Fever Dreams
writing through a fog
I tucked myself into bed at five-thirty or so, just a few minutes after finishing my tea. And it was lovely, in that strange way, to fold myself under the covers. To reach that point of no return: I’d been able to function throughout the day, if clumsily, cold and stumbling through life. But now that I was curled up in bed, soft and cozy, getting out was almost unthinkable. A fever has always been my very favourite kind of sickness for that reason. Almost no pain or nausea, not like with a stomach flu or headache. Just a tiredness, a weakness. And I was weak and tired anyway, all the time. This way, at least, I could indulge in my weakness without much guilt. Stay where I felt safe.
And go where my thoughts drifted, of their own accord. To Anthony, to J.
Anthony, I needed sweetness from him. Needed him so badly, but I couldn’t tell him so. Couldn’t call him. He was not the type who would drop everything to come and attend to sick little me, out here in my little pueblo. Oh, he wouldn’t be cruel about it. No, worse. He would be polite, almost professional. Of course I would like to, but it’s really quite far, and you know, I still have quite a lot of work to finish here… and blah blah blah. Anyway he wouldn’t come, that was for certain.
For some reason, the image of him chatting up that pretty girl in February flashed through my mind. I don’t even know why, not really. It wasn’t like I’d ever even seen her again. It hadn’t meant anything, surely. And yet, an image of her kept flashing through my mind. Her beautiful, heavily made-up face. She’d been even younger than me, almost certainly. Maybe that was why her picture kept repeating, on a loop.

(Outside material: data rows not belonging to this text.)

import Summits.QuantumFields.YangMills.Theorems.FemtoTransferGapRungW1upAlgebra
import HarnessLib

/-!
# Crux RED, line «KTR» rev 7 PART 5 «TT» (twisted trace): the zero-flux trace objects — definitions

Support DEFINITIONS (nothing asserted, no route import) for crux `RunningReduction` (route `LuscherReduction`, item stmt-QuantumFields-19978), line «KTR»
rev 7 registered by the owner ym-beyond-p1 g18 (2026-08-27, `pub/ym-beyond/p1-g18-files/Lines-KTR-r7.lean` sha16 d855a771aaa97229, PART 5 §1; card
`Lines-KTR-r7.md`).  VERBATIM the objects of PART 5 §1 that the registered stub `TT.stub_traceFormula` speaks of, moved to the Theorems side so that prover
files (which cannot import `Cruxes/…`) can prove the trace formula over TREE constants — the same device as `…ExplicitNoIntruderDefs` / `…KTDefs`;
the centre element `negOne` is the tree's `FemtoTransferGapRungW1upAlgebra.negOne` (same term `⟨−1, _⟩`, so every body below is definitionally the
skeleton's); fleet service by seat ym-infvol-p2:

* `centreElem b` — the centre element of `SU(2)` labelled by a bit; `twist3 z` — the composite centre twist through the three planes `x_k = 0`;
* `gaugeMeasure L` — Haar probability on the gauge group `SU(2)^{sites}`;
* `physAvg f U = (1/8) Σ_{z ∈ (ℤ/2)³} ∫ f(g · tw_z U) dg` — the physical (Gauss law × zero electric flux) average on a kernel slot;
* `physTraceSucc L β n = Z_phys(L, β, n+1) = Tr (P K_β)^{n+1}` — the CLOSED CHAIN of `n+1` transfer kernels on `n+1` time slices with the physical average
  on the seam; `physTrace L β T = physTraceSucc L β (T − 1)`.

The trace formula `HasSum (k ↦ λ_k^T) (physTrace L β T)` (`T ≥ 2`, `β ≥ 1`) is proved in the companion files (`FemtoTransferGapEigenbasis`, `…PhysAvg`,
`…TraceFormula`).

HONEST FRAMING: femto-universe rung R2b1 vocabulary at fixed lattice; nothing here is infinite volume, a mass gap or Clay.
References: [cite: Luscher1983, §2]; I. Montvay, G. Münster (1994) (3.145) [cite: MontvayMunster1994].
-/

set_option autoImplicit false

noncomputable section

open MeasureTheory
open Literature.MathematicalPhysics.QuantumFieldTheory
open Literature.MathematicalPhysics.QuantumLattice
open scoped BigOperators

namespace Summit.QuantumFields.YangMills.Theorems.FemtoTransferGap

/-- Centre element of `SU(2)` labelled by a bit (`ℤ/2 ≅ Z(SU(2))`; `true ↦ −1`). VERBATIM «KTR» rev 7 PART 5 §1. [cite: Luscher1983, §2] -/
def centreElem (b : Bool) : SU2 := if b then negOne else 1

/-- The composite centre twist `z ∈ (ℤ/2)³` through the three planes `x_k = 0` (tree `twist`). VERBATIM «KTR» rev 7 PART 5 §1. [cite: Luscher1983, §2] -/
def twist3 {L : ℕ} (z : Fin 3 → Bool) (U : GaugeConfig 3 L SU2) : GaugeConfig 3 L SU2 :=
  twist 0 (centreElem (z 0)) (twist 1 (centreElem (z 1)) (twist 2 (centreElem (z 2)) U))

/-- Haar probability on the gauge group `SU(2)^{sites}` of the spatial torus `(ℤ/L)³`. VERBATIM «KTR» rev 7 PART 5 §1. [folklore] -/
def gaugeMeasure (L : ℕ) [NeZero L] : Measure (Site 3 L → SU2) :=
  Measure.pi fun _ : Site 3 L => haarProbability SU2

/-- **Physical average** `(P f)(U) = (1/8) Σ_{z ∈ (ℤ/2)³} ∫ f(g · tw_z U) dg`: the orthogonal projection of `L²(configMeasure)` onto the physical zero-flux
functions (Gauss law × electric flux `e = 0`), written on a kernel slot. VERBATIM «KTR» rev 7 PART 5 §1. [cite: Luscher1983, §2] -/
def physAvg {L : ℕ} [NeZero L] (f : GaugeConfig 3 L SU2 → ℝ) (U : GaugeConfig 3 L SU2) : ℝ :=
  (1 / 8 : ℝ) * ∑ z : Fin 3 → Bool, ∫ g, f (gaugeTransform g (twist3 z U)) ∂(gaugeMeasure L)

/-- **Zero-flux trace of `n+1` transfer steps** `Z_phys(L, β, n+1) = Tr (P K_β)^{n+1}`: a CLOSED CHAIN of `n+1` kernels on `n+1` time slices, the seam
`U_n → U_0` carrying the physical average. VERBATIM «KTR» rev 7 PART 5 §1. [cite: MontvayMunster1994, (3.145)] -/
def physTraceSucc (L : ℕ) [NeZero L] (β : ℝ) (n : ℕ) : ℝ :=
  ∫ Us : Fin (n + 1) → GaugeConfig 3 L SU2,
    (∏ i : Fin n, transferKernel su2Rep β (Us i.castSucc) (Us i.succ)) *
      physAvg (transferKernel su2Rep β (Us (Fin.last n))) (Us 0)
    ∂(Measure.pi fun _ : Fin (n + 1) => configMeasure SU2 L)

/-- `Z_phys(L, β, T)` for `T ≥ 1` time steps (`T = 0` ↦ the one-step value, a junk convention never used). VERBATIM «KTR» rev 7 PART 5 §1.
[cite: MontvayMunster1994, (3.145)] -/
def physTrace (L : ℕ) [NeZero L] (β : ℝ) (T : ℕ) : ℝ := physTraceSucc L β (T - 1)

end Summit.QuantumFields.YangMills.Theorems.FemtoTransferGap

end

Anthony’s potentially-wandering eyes frustrated me, worse, hurt me. The thought of it. And yet so did J.’s sweetness, his devotion, frustrate me. I’d felt smothered by him touching my face with his fingertips, gazing at me so adoringly. Putting me up on his pedestal. I just hadn’t been able to handle it. He was looking at somebody else, I felt. Somebody who was not me.

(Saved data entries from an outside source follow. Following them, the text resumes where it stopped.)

import Summits.MatrixMultiplication.OmegaCensus.TriangleTorusShearedImbalance
import Summits.MatrixMultiplication.OmegaCensus.ThreeSetNoPartThree
import Mathlib.Algebra.Group.Subgroup.ZPowers.Basic

/-!
# A part of size three in a cube symmetric form over ANY finite abelian group forces `|A| ≤ 12·ord + 7` (kernel)

ω-census `pub-omega`, family (b3), seat pub-omega-group gen 34.  Framing: lottery ticket; floor = certified bounds/negative
ranges.  VALUE: a KERNEL theorem of the group-theoretic (Cohn–Umans) census of three-set cube law triples, extending the
all-prime theorem of `ThreeSetNoPartThree` (g33: no part of size `3` over `ℤ_p × ℤ_p`) to ARBITRARY finite abelian groups;
NOT progress on ω and no census word changes (every cell in range was already NONE by engines or by g33).

Let `(W, X, Y, x₀)` be a cube symmetric form over a finite abelian group `A` (the three signed sums `−w+x+y`, `w−x+y`, `w+x−y`
injective on `W × X × Y`, pairwise disjoint, covering `A ∖ {x₀}` — the conclusion of `cube_symmetric_form_of_law`).
* `shearedFactorOfFinsets` / `card_sub_card_bound_general` — the bridge: if `{0, u, v} + t` (`t ∈ T`) and `m − {0, u, v}`
  (`m ∈ M`) partition `A ∖ {z₀}` and `u, v` generate `A`, then `(c, j) ↦ c•u + j•v + z₀` pulls the partition back to a
  triangle factor of the punctured SHEARED torus `ℤ² / ⟨(a, s), (0, ord v)⟩` (`a` = the order of `u` modulo `⟨v⟩`,
  `a•u + s•v = 0`), and `ShearedFactor.three_mul_abs_sub_le` gives `3·|#T − #M| ≤ 4·ord v + 2`.
* **`card_le_of_cube_form_part_three`** — if `|W| = 3` then for any two distinct `w, w' ∈ W`:
  `|A| ≤ 12 · addOrderOf (w' − w) + 7`.  (Coset lemma `card_eq_one_of_subset_coset` ⇒ the two difference vectors of `W`
  generate `A`; tiling form `cube_form_tiling` ⇒ `#T − #M = |X||Y| = (|A| − 1)/9`; then the bridge.)
* `exists_generators_of_cube_form_part_three` — in particular `A` is generated by two elements.
* Consequences (no part of size `3` when all orders are `≤ e` with `12e + 7 < |A|`; over `ℤ_n × ℤ_n` for every
  `n ∉ {8, 10}`; the Dih(A) law corollaries) are in `ThreeSetNoPartThreeCorollaries.lean`.
-/

namespace Summit.MatrixMultiplication.OmegaCensus

open Finset TriangleTorus

section Bridge

variable {A : Type*} [AddCommGroup A] [DecidableEq A] [Fintype A]

omit [DecidableEq A] [Fintype A] in
/-- The six neighbours used by the covering axiom: `(c ± 1)•u + j•v` and `c•u + (j ± 1)•v`. [folklore] -/
theorem zsmul_coords_shift (u v z₀ : A) (c j : ℤ) :
    (c + 1) • u + j • v + z₀ = c • u + j • v + z₀ + u ∧ c • u + (j + 1) • v + z₀ = c • u + j • v + z₀ + v ∧
    (c - 1) • u + j • v + z₀ = c • u + j • v + z₀ - u ∧ c • u + (j - 1) • v + z₀ = c • u + j • v + z₀ - v := by
  refine ⟨?_, ?_, ?_, ?_⟩
  · rw [add_zsmul, one_zsmul]; abel
  · rw [add_zsmul, one_zsmul]; abel
  · rw [sub_zsmul, one_zsmul]; abel
  · rw [sub_zsmul, one_zsmul]; abel

/-- **The sheared triangle factor of a Finset partition.**  Up-triangles `t + {0, u, v}` (`t ∈ T`) and down-triangles
`m − {0, u, v}` (`m ∈ M`) partitioning `A ∖ {z₀}` (counting form), pulled back along `(c, j) ↦ c•u + j•v + z₀`, form a
`ShearedFactor (ord v) a s` whenever `a•u + s•v = 0` and `c•u ∈ ⟨v⟩ ⇒ a ∣ c`. [folklore] -/
def shearedFactorOfFinsets (u v : A) (a : ℕ) (s : ℤ) (T M : Finset A) (z₀ : A) (hu : u ≠ 0) (hv : v ≠ 0) (huv : u ≠ v)
    (has : (a : ℤ) • u + s • v = 0) (hdiv : ∀ c j : ℤ, c • u + j • v = 0 → (a : ℤ) ∣ c)
    (h : ∀ x, (M.filter fun m => m - x ∈ ({0, u, v} : Finset A)).card +
      (T.filter fun t => x - t ∈ ({0, u, v} : Finset A)).card = if x = z₀ then 0 else 1) :
    ShearedFactor (addOrderOf v) a s where
  up c j := decide (c • u + j • v + z₀ ∈ T)
  dn c j := decide (c • u + j • v + z₀ ∈ M)
  hole c j := decide (c • u + j • v = 0)
  up_add_right c j := by
    rw [add_zsmul, natCast_zsmul, addOrderOf_nsmul_eq_zero, add_zero]
  dn_add_right c j := by
    rw [add_zsmul, natCast_zsmul, addOrderOf_nsmul_eq_zero, add_zero]
  up_add_left c j := by
    rw [show (c + a) • u + (j + s) • v + z₀ = c • u + j • v + z₀ + ((a : ℤ) • u + s • v) by
      rw [add_zsmul, add_zsmul]; abel, has, add_zero]
  dn_add_left c j := by
    rw [show (c + a) • u + (j + s) • v + z₀ = c • u + j • v + z₀ + ((a : ℤ) • u + s • v) by
      rw [add_zsmul, add_zsmul]; abel, has, add_zero]
  hole_col c j hc := hdiv c j (by simpa using hc)
  hole_uniq c j j' hc hc' := by
    have e₁ : c • u + j • v = 0 := by simpa using hc
    have e₂ : c • u + j' • v = 0 := by simpa using hc'
    refine addOrderOf_dvd_iff_zsmul_eq_zero.2 ?_
    have : j' • v = j • v := add_left_cancel (e₂.trans e₁.symm)
    rw [sub_zsmul, this]
    simp
  cover c j := by
    obtain ⟨p1, p2, p3, p4⟩ := zsmul_coords_shift u v z₀ c j
    set x : A := c • u + j • v + z₀ with hx
    have hxu : x ≠ x + u := fun h' => hu (left_eq_add.1 h')
    have hxv : x ≠ x + v := fun h' => hv (left_eq_add.1 h')
    have huv' : x + u ≠ x + v := fun h' => huv (add_left_cancel h')
    -- the down-triangles through `x`
    have hM : ((M.filter fun m => m - x ∈ ({0, u, v} : Finset A)).card : ℤ) =
        (if x ∈ M then 1 else 0) + (if x + u ∈ M then 1 else 0) + (if x + v ∈ M then 1 else 0) := by
      refine card_filter_three M x (x + u) (x + v) hxu hxv huv' _ fun m => ?_
      simp only [mem_insert, mem_singleton]
      constructor
      · rintro (h' | h' | h')
        · exact Or.inl (sub_eq_zero.1 h')
        · exact Or.inr (Or.inl (by rw [← h']; abel))
        · exact Or.inr (Or.inr (by rw [← h']; abel))
      · rintro (rfl | rfl | rfl)
        · exact Or.inl (sub_self x)
        · exact Or.inr (Or.inl (by abel))
        · exact Or.inr (Or.inr (by abel))
    -- the up-triangles through `x`
    have hxu' : x ≠ x - u := fun h' => hu (sub_eq_self.1 h'.symm)
    have hxv' : x ≠ x - v := fun h' => hv (sub_eq_self.1 h'.symm)
    have huv'' : x - u ≠ x - v := fun h' => huv (sub_right_injective h')
    have hT : ((T.filter fun t => x - t ∈ ({0, u, v} : Finset A)).card : ℤ) =
        (if x ∈ T then 1 else 0) + (if x - u ∈ T then 1 else 0) + (if x - v ∈ T then 1 else 0) := by
      refine card_filter_three T x (x - u) (x - v) hxu' hxv' huv'' _ fun t => ?_
      simp only [mem_insert, mem_singleton]
      constructor
      · rintro (h' | h' | h')
        · exact Or.inl (sub_eq_zero.1 h').symm
        · exact Or.inr (Or.inl (by rw [← h']; abel))
        · exact Or.inr (Or.inr (by rw [← h']; abel))
      · rintro (rfl | rfl | rfl)
        · exact Or.inl (sub_self x)
        · exact Or.inr (Or.inl (by abel))
        · exact Or.inr (Or.inr (by abel))
    have hc' : (if x ∈ M then 1 else 0) + (if x + u ∈ M then 1 else 0) + (if x + v ∈ M then 1 else 0) +
        ((if x ∈ T then 1 else 0) + (if x - u ∈ T then 1 else 0) + (if x - v ∈ T then 1 else 0)) =
        (((if x = z₀ then 0 else 1 : ℕ)) : ℤ) := by
      rw [← hM, ← hT]; exact_mod_cast h x
    have hz : c • u + j • v = 0 ↔ x = z₀ := by rw [hx, add_eq_right]
    simp only [p1, p2, p3, p4, decide_eq_true_eq, hz]
    zify
    simp only [toNat_decide_cast]
    push_cast at hc'
    linarith

/-- **Coordinates on a two-generated finite abelian group.**  If `u, v` generate `A`, `a ≥ 1`, `a•u + s•v = 0` and
`c•u ∈ ⟨v⟩ ⇒ a ∣ c`, then `(c, j) ↦ c•u + j•v + z₀` is a bijection from `[0, a) × [0, ord v)` onto `A`; stated as the
counting identity used for the tile counts. [folklore] -/
theorem sum_sum_indicator_sheared (u v z₀ : A) (a : ℕ) (s : ℤ) (ha : 0 < a) (has : (a : ℤ) • u + s • v = 0)
    (hdiv : ∀ c : ℤ, c • u ∈ AddSubgroup.zmultiples v → (a : ℤ) ∣ c) (hgen : ∀ x : A, ∃ i k : ℤ, i • u + k • v = x)
    (S : Finset A) :
    (∑ c ∈ range a, ∑ j ∈ range (addOrderOf v), if (c : ℤ) • u + (j : ℤ) • v + z₀ ∈ S then (1 : ℤ) else 0) = S.card := by
  set n := addOrderOf v with hn_def
  have hn : 0 < n := addOrderOf_pos v
  have hnv : (n : ℤ) • v = 0 := by rw [natCast_zsmul, hn_def, addOrderOf_nsmul_eq_zero]
  rw [← Finset.sum_product' (f := fun (c j : ℕ) => if (c : ℤ) • u + (j : ℤ) • v + z₀ ∈ S then (1 : ℤ) else 0),
    Finset.sum_boole]
  congr 1
  refine card_bij (fun p _ => (p.1 : ℤ) • u + (p.2 : ℤ) • v + z₀) (fun p hp => (mem_filter.1 hp).2) ?_ ?_
  · intro p hp q hq he
    have hp' := mem_product.1 (mem_filter.1 hp).1
    have hq' := mem_product.1 (mem_filter.1 hq).1
    rw [mem_range, mem_range] at hp' hq'
    have he' : (p.1 : ℤ) • u + (p.2 : ℤ) • v = (q.1 : ℤ) • u + (q.2 : ℤ) • v := add_right_cancel he
    have e1 : ((p.1 : ℤ) - q.1) • u = ((q.2 : ℤ) - p.2) • v := by
      rw [sub_zsmul, sub_zsmul]
      calc (p.1 : ℤ) • u + -((q.1 : ℤ) • u)
          = ((p.1 : ℤ) • u + (p.2 : ℤ) • v) + -((q.1 : ℤ) • u) + -((p.2 : ℤ) • v) := by abel
        _ = ((q.1 : ℤ) • u + (q.2 : ℤ) • v) + -((q.1 : ℤ) • u) + -((p.2 : ℤ) • v) := by rw [he']
        _ = (q.2 : ℤ) • v + -((p.2 : ℤ) • v) := by abel
    have hd : (a : ℤ) ∣ (p.1 : ℤ) - q.1 := hdiv _ (by rw [e1]; exact AddSubgroup.zsmul_mem_zmultiples v _)
    have h1 : (p.1 : ℤ) = q.1 := by
      have := Int.eq_zero_of_abs_lt_dvd hd (by rw [abs_lt]; constructor <;> omega)
      omega
    have h2 : (p.2 : ℤ) = q.2 := by
      rw [h1, sub_self, zero_zsmul] at e1
      have hdn : (n : ℤ) ∣ (q.2 : ℤ) - p.2 := addOrderOf_dvd_iff_zsmul_eq_zero.2 e1.symm
      have := Int.eq_zero_of_abs_lt_dvd hdn (by rw [abs_lt]; constructor <;> omega)
      omega
    exact Prod.ext (by exact_mod_cast h1) (by exact_mod_cast h2)
  · intro x hx
    obtain ⟨i, k, hik⟩ := hgen (x - z₀)
    have ha0 : (0 : ℤ) < a := by exact_mod_cast ha
    have hn0 : (0 : ℤ) < n := by exact_mod_cast hn
    -- reduce `i` modulo `a` (using `a•u = −s•v`) and then the `v`-coefficient modulo `n`
    set q : ℤ := i / a with hq
    set c : ℤ := i % a with hc
    set k' : ℤ := k - q * s with hk'
    set j : ℤ := k' % n with hj
    have hc0 : 0 ≤ c := Int.emod_nonneg _ ha0.ne'
    have hca : c < a := Int.emod_lt_of_pos _ ha0
    have hj0 : 0 ≤ j := Int.emod_nonneg _ hn0.ne'
    have hjn : j < n := Int.emod_lt_of_pos _ hn0
    have hi : i = a * q + c := (Int.mul_ediv_add_emod i a).symm
    have hk'' : k' = (k' / n) * n + j := by rw [mul_comm]; exact (Int.mul_ediv_add_emod k' n).symm
    have key : c • u + j • v = i • u + k • v := by
      have e1 : i • u = q • ((a : ℤ) • u) + c • u := by rw [hi, add_zsmul, mul_comm, mul_zsmul]
      have e2 : (a : ℤ) • u = -(s • v) := eq_neg_of_add_eq_zero_left has
      have e3 : k • v = k' • v + q • (s • v) := by rw [hk', sub_zsmul, mul_zsmul]; abel
      have e4 : k' • v = (k' / n) • ((n : ℤ) • v) + j • v := by
        conv_lhs => rw [hk'']
        rw [add_zsmul, mul_zsmul]
      rw [e1, e2, e3, e4, hnv, zsmul_zero, zero_add, zsmul_neg]; abel
    refine ⟨(c.toNat, j.toNat), mem_filter.2 ⟨mem_product.2 ⟨mem_range.2 (by omega), mem_range.2 (by omega)⟩, ?_⟩, ?_⟩
    · simp only [Int.toNat_of_nonneg hc0, Int.toNat_of_nonneg hj0, key, hik, sub_add_cancel]; exact hx
    · simp only [Int.toNat_of_nonneg hc0, Int.toNat_of_nonneg hj0, key, hik, sub_add_cancel]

Everything had the potential to hurt. That thought suddenly became so clear to me, crystallized in my mind. I could understand now the painful ways I’d tried to protect myself when I’d been very young, that soft area within me snapping shut, a Venus flytrap. How Eric must have hated it. It was unforgivable to him, at least in that moment. How was it that I had loved such a cruel person so recklessly?
I grew quite sad quite quickly after these thoughts. Sad, but also too tired, too ill, to really take much of an interest in my own sadness.

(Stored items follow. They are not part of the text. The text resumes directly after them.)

import Literature.Computability.Complexity.StackArithMul
import HarnessLib

/-!
# The verifier's arithmetic check of one stack of one record, in linear time (PPST 1983, §3)

Literature / complexity toolkit, a machine brick of the inline formalization of
Paul–Pippenger–Szemerédi–Trotter 1983 (`PaulPippengerSzemerediTrotter1983.lean`, fact
`PaulEtAl1983_NTIME_not_subset_DTIME`; roadmap Layer 4, the linear-time verifier). The check
`arith(m)` of `…Spec.lean` asks, for every stack `k` of record `m`, with `β` the height-block size,
`P`/`Q` the push/pop bounds, `b` the block length and `Bmax = |x| + |recs| · b + 1`:

  `lo ≤ Bmax`, `hi ≤ Bmax` (the size budget `SmallOK`), `lo · β ≤ mn ∸ (Q + b Q) < lo · β + β`,
  `hi · β ≤ mx + P < hi · β + β`, `cut = lo · β`, `hib = (hi + 1) · β`, `hi ≤ lo + 1` (`ArithOK`).

This file builds the counter program `PPSTChk.chk1` performing this check on numerals held in a
bank `KR` of registers (the seven fields, `β`, `Q (b + 1)` and `Bmax` in binary, an `ok` flag and
temporaries), next to the arithmetic bank `AReg` (`StackArith.lean`) and the multiplication bank
`MOwn` (`StackArithMul.lean`), and proves its semantics and its cost:

* generic macro-steps with their simulations: `cp` (copy a `KR` register onto the arithmetic
  bank), `pushWord`, `tst`/`tstN` (fold the comparison flag into `ok`), **`leTest a b pos`**
  (`ok := ok ∧ (b ≤ a)` or `ok := ok ∧ (a < b)`; `runs_leTest`, cost `28 (|a| + |b|) + 25`),
  `normTo`, `mulStep`, `addTo`, `addConst`, `subTo`;
* the budget test comes FIRST and the products are computed only when it passes, on NORMALIZED
  numerals: this is what makes the two multiplications cost `O((|Bmax| + |β|)²)` instead of
  `O(|field|²)` on adversarial data (`runs_chk1`);
* **`runs_chk1`** — from a clean arithmetic/multiplication bank and clean temporaries, `chk1`
  returns to the same state with `ok := ok ∧ chkCond`, within a number of steps linear in the
  field lengths plus `100 (|Bmax| + |β| + 2)²`; **`chkCond_iff`** — `chkCond` is the conjunction
  displayed above on the values of the registers.

No named fact is introduced (definitions with bodies and theorems only).

## References

* W. J. Paul, N. Pippenger, E. Szemerédi, W. T. Trotter, *On determinism versus non-determinism
  and related problems*, FOCS 1983, 429–438, §3 (the `Σ₄` machine checks "in linear time")
  [PaulEtAl1983].
* D. E. Knuth, *The Art of Computer Programming* 2, 3rd ed. 1998, §4.3.1 [Knuth 1998].
-/

namespace Literature.Computability.Complexity

open Function Com

/-- **Registers of the one-stack arithmetic check**: the seven numeric fields of the record for
this stack, `β`, `c1 = Q (b + 1)`, `Bmax` (binary), the `ok` flag, and temporaries. [folklore] -/
inductive KR : Type
  | ht | mn | mx | lo | hi | cut | hib | beta | c1 | bmax | ok | t | pa | pb | pc | pd | mnp | mxp
  deriving DecidableEq, Fintype, Repr

/-- All registers of the check: arithmetic bank, multiplication bank, check bank. [folklore] -/
abbrev CR : Type := MReg ⊕ KR

namespace PPSTChk

/-- An arithmetic-bank register. [folklore] -/
def ar (a : AReg) : CR := Sum.inl (Sum.inl a)
/-- A multiplication-bank register. [folklore] -/
def mo (m : MOwn) : CR := Sum.inl (Sum.inr m)
/-- A check-bank register. [folklore] -/
def kr (k : KR) : CR := Sum.inr k

/-- The register file assembled from the three banks. [folklore] -/
def st (A : Regs AReg) (M : Regs MOwn) (G : Regs KR) : Regs CR := Sum.elim (Sum.elim A M) G

section StLemmas

variable (A : Regs AReg) (M : Regs MOwn) (G : Regs KR) (v : List Bool)

/-- `ar` is injective. [folklore] -/
@[simp] theorem ar_inj {a b : AReg} : ar a = ar b ↔ a = b := by simp [ar]
/-- `mo` is injective. [folklore] -/
@[simp] theorem mo_inj {a b : MOwn} : mo a = mo b ↔ a = b := by simp [mo]
/-- `kr` is injective. [folklore] -/
@[simp] theorem kr_inj {a b : KR} : kr a = kr b ↔ a = b := by simp [kr]
/-- The banks are disjoint. [folklore] -/
@[simp] theorem ar_ne_mo (a : AReg) (m : MOwn) : ar a ≠ mo m := by simp [ar, mo]
/-- The banks are disjoint. [folklore] -/
@[simp] theorem mo_ne_ar (a : AReg) (m : MOwn) : mo m ≠ ar a := by simp [ar, mo]
/-- The banks are disjoint. [folklore] -/
@[simp] theorem ar_ne_kr (a : AReg) (k : KR) : ar a ≠ kr k := by simp [ar, kr]
/-- The banks are disjoint. [folklore] -/
@[simp] theorem kr_ne_ar (a : AReg) (k : KR) : kr k ≠ ar a := by simp [ar, kr]
/-- The banks are disjoint. [folklore] -/
@[simp] theorem mo_ne_kr (m : MOwn) (k : KR) : mo m ≠ kr k := by simp [mo, kr]
/-- The banks are disjoint. [folklore] -/
@[simp] theorem kr_ne_mo (m : MOwn) (k : KR) : kr k ≠ mo m := by simp [mo, kr]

It was worse the next morning. I woke up with chills, a headache, a cough. Probably a fever, though I didn’t have a thermometer and couldn’t check. I couldn’t take a proper deep breath without suddenly feeling like I needed to hack out a lung, nor could I stop shivering. Needless to say, I called in sick to work again.
Left alone with my thoughts, I had nothing to do but read the few books I had in my room and had already read countless times, or lie in bed and scroll on my phone. Even the thought of calling people to complain wasn’t very appealing. I couldn’t call my mother or anybody who might have relayed back to her that I was sick, because she would get worried, I knew.
Strangely enough, the person I really wanted to talk to was J. I wanted someone to take care of me as though I were a child, to tuck me into bed and be sweet to me. It was strange: sick, I wanted to be adored. Held, studied. Allowed to lie in bed, eyes closed, and know I wasn’t missing out on anything. He would have done that for me, I felt. Had I not chosen Anthony over him.
It was all so odd. Really who I wanted to talk to was my mother (who I couldn’t) or J, who I probably could have, except for I probably would have cried, and that would have been so humiliating. I could not cry on the phone to him. He had to think that I was having the time of my life, no regrets.
I thought, a tad desperately, about calling Anthony, but I rejected that idea almost as quickly as it had come to me. He would have spoken to me, I knew, and he would have felt bad, but I didn’t want to get weepy with him. I was supposed to be pretty, perky, fun. Not in quarantine. He’d be looking for an excuse to get off the phone with me after twenty minutes.
It was odd, that feeling. The sensation of being completely alone, and knowing that you had only yourself to blame.